It is Jesus’ final message.
Sin does not exist, they made it up to make themselves and others suffer.
Have you considered that some people are so keen on giving away their fortunes because it makes them suffer more, and thus makes them think they are now cleaner in God’s eyes?
The Christian message is that there's nothing we can do in our own power to erase sin, including suffering, hence the need for Jesus in the first place.
Death in Christianity is the final release from sin and its consequences, e.g. suffering, and into eternal joy...and being released of the weight of the consequences of sin eternally is supposed to bring joy and love in this life.
So I have no idea what you're talking about.

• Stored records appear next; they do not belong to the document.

/-! ### `131648br1` (3Ns, N = 131648, NOGO-anomalous) -/

/-- **X_A3 AT THE PAIR `(131648br1, 3)` by the `μ`-ZERO ROAD: `MazurMainConjecture W 3` MODULO Greenberg's
`μ = 0` at the pair (`hμ`, Conj. 1.11, OPEN) and `BSD(E,3)` (`hbsd : BSDp W 3`, booked for the pair by the lane's
certificates; displayed, not re-derived).** Cremona model `[0, 1, 0, 17747, -936531]`, `N = 131648 = 2^6·11^2·17`; census image `3Ns`;
GEN 27 verdict `NOGO-anomalous` (anomalous: `a₃ ≡ 1 (mod 3)`, constant on the congruence class — no unit partner anywhere); IN THE KERNEL: `3 ∤ Δ`, `#Ẽ(𝔽₃) = 6` (`countPoints`; `a₃ = -2`: good
ORDINARY, ANOMALOUS), Frobenius witness `ℓ = 7`: `ℓ ∤ Δ`, `#Ẽ(𝔽_{7}) = 5` (`a_{7} = 3`), `X² − a_{7}X + 7`
root-free mod `3` (`E[3]` irreducible). Cremona `allbsd`: analytic rank `0`, `#E(ℚ)_tors = 1`, `∏ c_ℓ = 6`,
`#Ш_an = 1`. Displayed binders: PUBLISHED `hkato` (Kato 17.4, clause (2) used), `hS` + `hMT` (Greenberg 4.1 at odd `p`),
`hGZK`, `h3`; census `hL` (`L(E,1) ≠ 0`), `hbsd`; HYPOTHESIS `hμ`. NO Yan–Zhu, NO partner, NO CM, NO `μ`-certificate.
Per pair; the class-level statement stays OPEN; nothing booked. [cite: Kato2004Asterisque, Thm. 17.4 (2) (p. 273)]
[cite: GreenbergLNM1716, §1 Conj. 1.11 and §5 (closing examples)] [cite: Mazur1978, §6 Prop. 6.3 (1) (p. 153)]
[cite: Miller2011LMS, Def. 1.1 (arXiv:1010.2431 p. 3)] [cite: Cremona2006, Table 1 (Cremona label 131648br1)] -/
theorem mazurMainConjecture_e131648br1_of_greenbergMu
    (hkato : ∀ (W : WeierstrassCurve ℚ) [W.IsElliptic] [W.IsGloballyMinimal] (p : ℕ) [Fact p.Prime]
      (κ : ZpExtension ℚ p) (γ : Field.absoluteGaloisGroup ℚ) (N : ℕ) [NeZero N]
      (f : CuspForm (Gamma0 N) 2), kato_divisibility W p (κ := κ) (γ := γ) (f := f))
    (hS : Schneider1985_order_charGenerator_odd) (hMT : mazur_tate_sigma_exists_odd)
    (hGZK : rank_eq_analyticRank_of_analyticRank_le_one) (h3 : realPeriodRat_eq_unit_mul_plusPeriod_three)
    (W : WeierstrassCurve ℚ) [W.IsElliptic] [W.IsGloballyMinimal] [Fact (Nat.Prime 3)]
    (hI : integralModelInt W = ⟨0, 1, 0, 17747, (-936531)⟩) (hL : W.entireLFunction 1 ≠ 0)
    (hμ : ∀ (κ : ZpExtension ℚ 3) (γ : Field.absoluteGaloisGroup ℚ),
        κ.IsCyclotomic → κ.IsTopGenerator γ → IsCyclotomicVariable 3 γ →
      ∀ (D : W.SelmerDualData κ γ), D.mu = 0)
    (hbsd : BSDp W 3) : MazurMainConjecture W 3 :=
  haveI : Fact (Nat.Prime 7) := ⟨by norm_num⟩
  mazurMainConjecture_three_of_ainvs_of_greenbergMu_of_bsdp hkato hS hMT hGZK h3 0 1 0 17747 (-936531) hI
    7 5 6 (by decide +kernel) (by decide +kernel) (by decide) (by decide) (by decide) (by decide +kernel)
    (by decide +kernel) (by decide +kernel) hL hμ hbsd
import Mathlib
import Summits.Ventures.FusionMHD.Models.SAlphaSecondStableS15A3575Core0
import HarnessLib

/-!
# STABLE-POINT core at `((3 / 2), 143/40)`, piece 17 (`[32, 36]`): kernel-decided Taylor-model leaves ⇒ `F_17 > 0` and `amplitudeResidual (3 / 2) (143/40) F_17 F_17″ ≤ 0` on the piece ⇒ `EnergyDominatesOn` for its amplitude phase

LADDER-GRIDFUSION rung F3 («F3.BALLOON-sα-S3o2-SECOND-EDGE-HALVING-A3575»: the second-edge bracket at s = 3/2 HALVED from the stable side ([17/5, 15/4] → [17/5, 143/40]) (DIRECTOR RULING 67 (5) class / I4107 (2))); gridfusion-model-7 g10, 2026-08-28 (g8/g9 core lane).  Two `decide +kernel` calls (`OpModel.trig.pLeavesCheck`, scale
`2^60`, Taylor degree 10, 32 leaves of half-width 1/16) and the lane's soundness theorem `OpSem.trig.pos_of_pLeavesCheck`
(Literature/Analysis/ValidatedNumerics/TaylorModelZeroCert); lit-4's `energyDominatesOn_of_amplitude` (BallooningSAlphaStableSide) turns the two
sign facts into energy domination by `amplitudePhase (3 / 2) (143/40) F_17 F_17′` on the piece.  MODELLED: `s–α` model; nothing about a device.
No `native_decide`.  Citations: Freidberg 2014 §12.6.2 (12.97) [Freidberg2014]; Makino–Berz 2003 Alg. 2 [MakinoBerz2003]; Hartman 2002 XI.6.2
[Hartman2002].  Everything here is [instance data].
-/

open Literature.Analysis.ValidatedNumerics Literature.Analysis.ValidatedNumerics.PolyMP
open Literature.Analysis.ValidatedNumerics.NumericsMP Literature.Analysis.ValidatedNumerics.ExpPoly
open Literature.MathematicalPhysics.MHD.Ballooning
open Real Set

namespace Summit.Ventures.FusionMHD.Models

namespace SAlphaSecondStableS15A3575

/-- KERNEL CHECK (residual leaves of piece 17). [instance data] -/
theorem ss153575_res17_ok : OpModel.trig.pLeavesCheck ss153575Prm (2 ^ 60) (ss153575Prog Zc17 (Poly.deriv (Poly.deriv Zc17))) [] ss153575Leaves17 = true := by
  decide +kernel

/-- KERNEL CHECK (positivity leaves of piece 17). [instance data] -/
theorem ss153575_pos17_ok : OpModel.trig.pLeavesCheck ss153575Prm (2 ^ 60) (ss153575PosProg Zc17) [] ss153575Leaves17 = true := by
  decide +kernel

/-- The leaves tile `[32, 36]`. [instance data] -/
theorem ss153575_tiles17 : tiles (32 : ℚ) (ss153575Leaves17.map fun l => (l.e, l.k)) (36 : ℚ) = true := by
  decide +kernel

/-- **PIECE 17**: the phase of `F_17` dominates the `s–α` energy on `[32, 36]` at `(s, α) = ((3 / 2), 143/40)`. [instance data] -/
theorem ss153575_dominates17 :
    SAlpha.EnergyDominatesOn (3 / 2) (143 / 40) (SAlpha.amplitudePhase (3 / 2) (143 / 40) (Poly.eval Zc17) (Poly.eval (Poly.deriv Zc17)))
      (Icc (32 : ℝ) (36 : ℝ)) := by
  have h := ss153575_dominates (lf := Zc17) (x := 32) (y := 36) (by norm_num) ss153575_tiles17 ss153575_res17_ok ss153575_pos17_ok
  norm_num at h
  exact h

end SAlphaSecondStableS15A3575

end Summit.Ventures.FusionMHD.Models
import Summits.HubbardSuperconductivity.HubbardSuperconductivity.Theorems.AnisotropyChordTransferFibre3FinXDEvalW

/-!
# Route `AnisotropyChord` / H0 rotor rung: FIN per-`L` SIDE-CONDITION cell facts, `L = 23` (GM₃ cells 3–3)

Kernel facts `sdCellAnyZ 23 (49/50) 20 la lb (c, bn, aD) = true` (regime clause `mHole ≥ 0 ∧ facMI·η·(aD + b/(2+cos θ)) < c` on the cell, or vacuity), g5's `xbEval` objects, `decide +kernel`.
Prover seat `hubbard-h0-rotor-p3` g7; helper for piece A = stmt-HubbardSuperconductivity-23918 of rung 19089 (`--supports`, helper class).
WHAT THIS IS NOT: nothing here proves superconductivity in the Hubbard model (rotor TARGET as worded stays FALSE, g15 verdict); kernel facts /
assembly for ONE conditional reduction at one `L`.
-/

set_option linter.dupNamespace false
set_option autoImplicit false

namespace Summit.HubbardSuperconductivity.HubbardSuperconductivity.Theorems.AnisotropyChord.Transfer.Fibre3

namespace FinXD

/-- side-condition cell `[74217720083437, 99827573111994]` of `L = 23` (`hi`). [folklore] -/
theorem sd23_3 : sdCellAnyZ 23 (49/50 : ℚ) 20 74217720083437 99827573111994 ((1 : ℚ), (20 : ℕ), (1 : ℚ)) = true := by (rw [← sdCellAnyZW_eq]; decide +kernel)

end FinXD

end Summit.HubbardSuperconductivity.HubbardSuperconductivity.Theorems.AnisotropyChord.Transfer.Fibre3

There are actually a LOT of different belief systems within Christianity and the related cults surrounding it, so you can't entirely sum them up by saying "Christianity". How I would respond to anyone stating that suffering is required to pay for sins is that it is un-Biblical and they've warped the message of Jesus, and are adding to/complicating the gospel.
This is possible in the Catholic church because edicts of the Pope and Councils have had equal (or at least near equal, I'm not a Catholic historian or theologian) weight with scripture, which of course have no weight at all to Protestantism as the Pope is just another person. Mother Theresa and penitents have such a drastically different belief system, that while I would not go so far as to call them non-Christian as I think only God alone determines that, I would say that their teachings are not the same religion as mine. Saints again are a purely Catholic thing, so to me and other protestants, Mother Theresa is just another person, and "Saint" is a worthless designation from the Catholic Church. In addition, individual adherents of what is classified as "Christian" can teach and believe (or fail in their belief) of the core doctrines and cease to become what I would consider Christian, despite doing things in the name of Christ. The church during the time of Paul's letters and Acts were dealing with the same thing, people using the name of Christ who were not what Luke or Paul considered Christians.
It sounds like a no-true-Scottsman argument, and perhaps it is, but the argument that I'm making is that you are lumping billions of people together, when #1 they don't lump themselves together (Catholics have considered protestants and the reformers heretics as well), and #2 they believe and practice drastically different things. You will likely hear Protestants hedge when asked if Roman Catholics are Christian, and the reason is because on an individual basis, there are Christians within the Roman Catholic church. But what they teach is not what we consider the Christian gospel.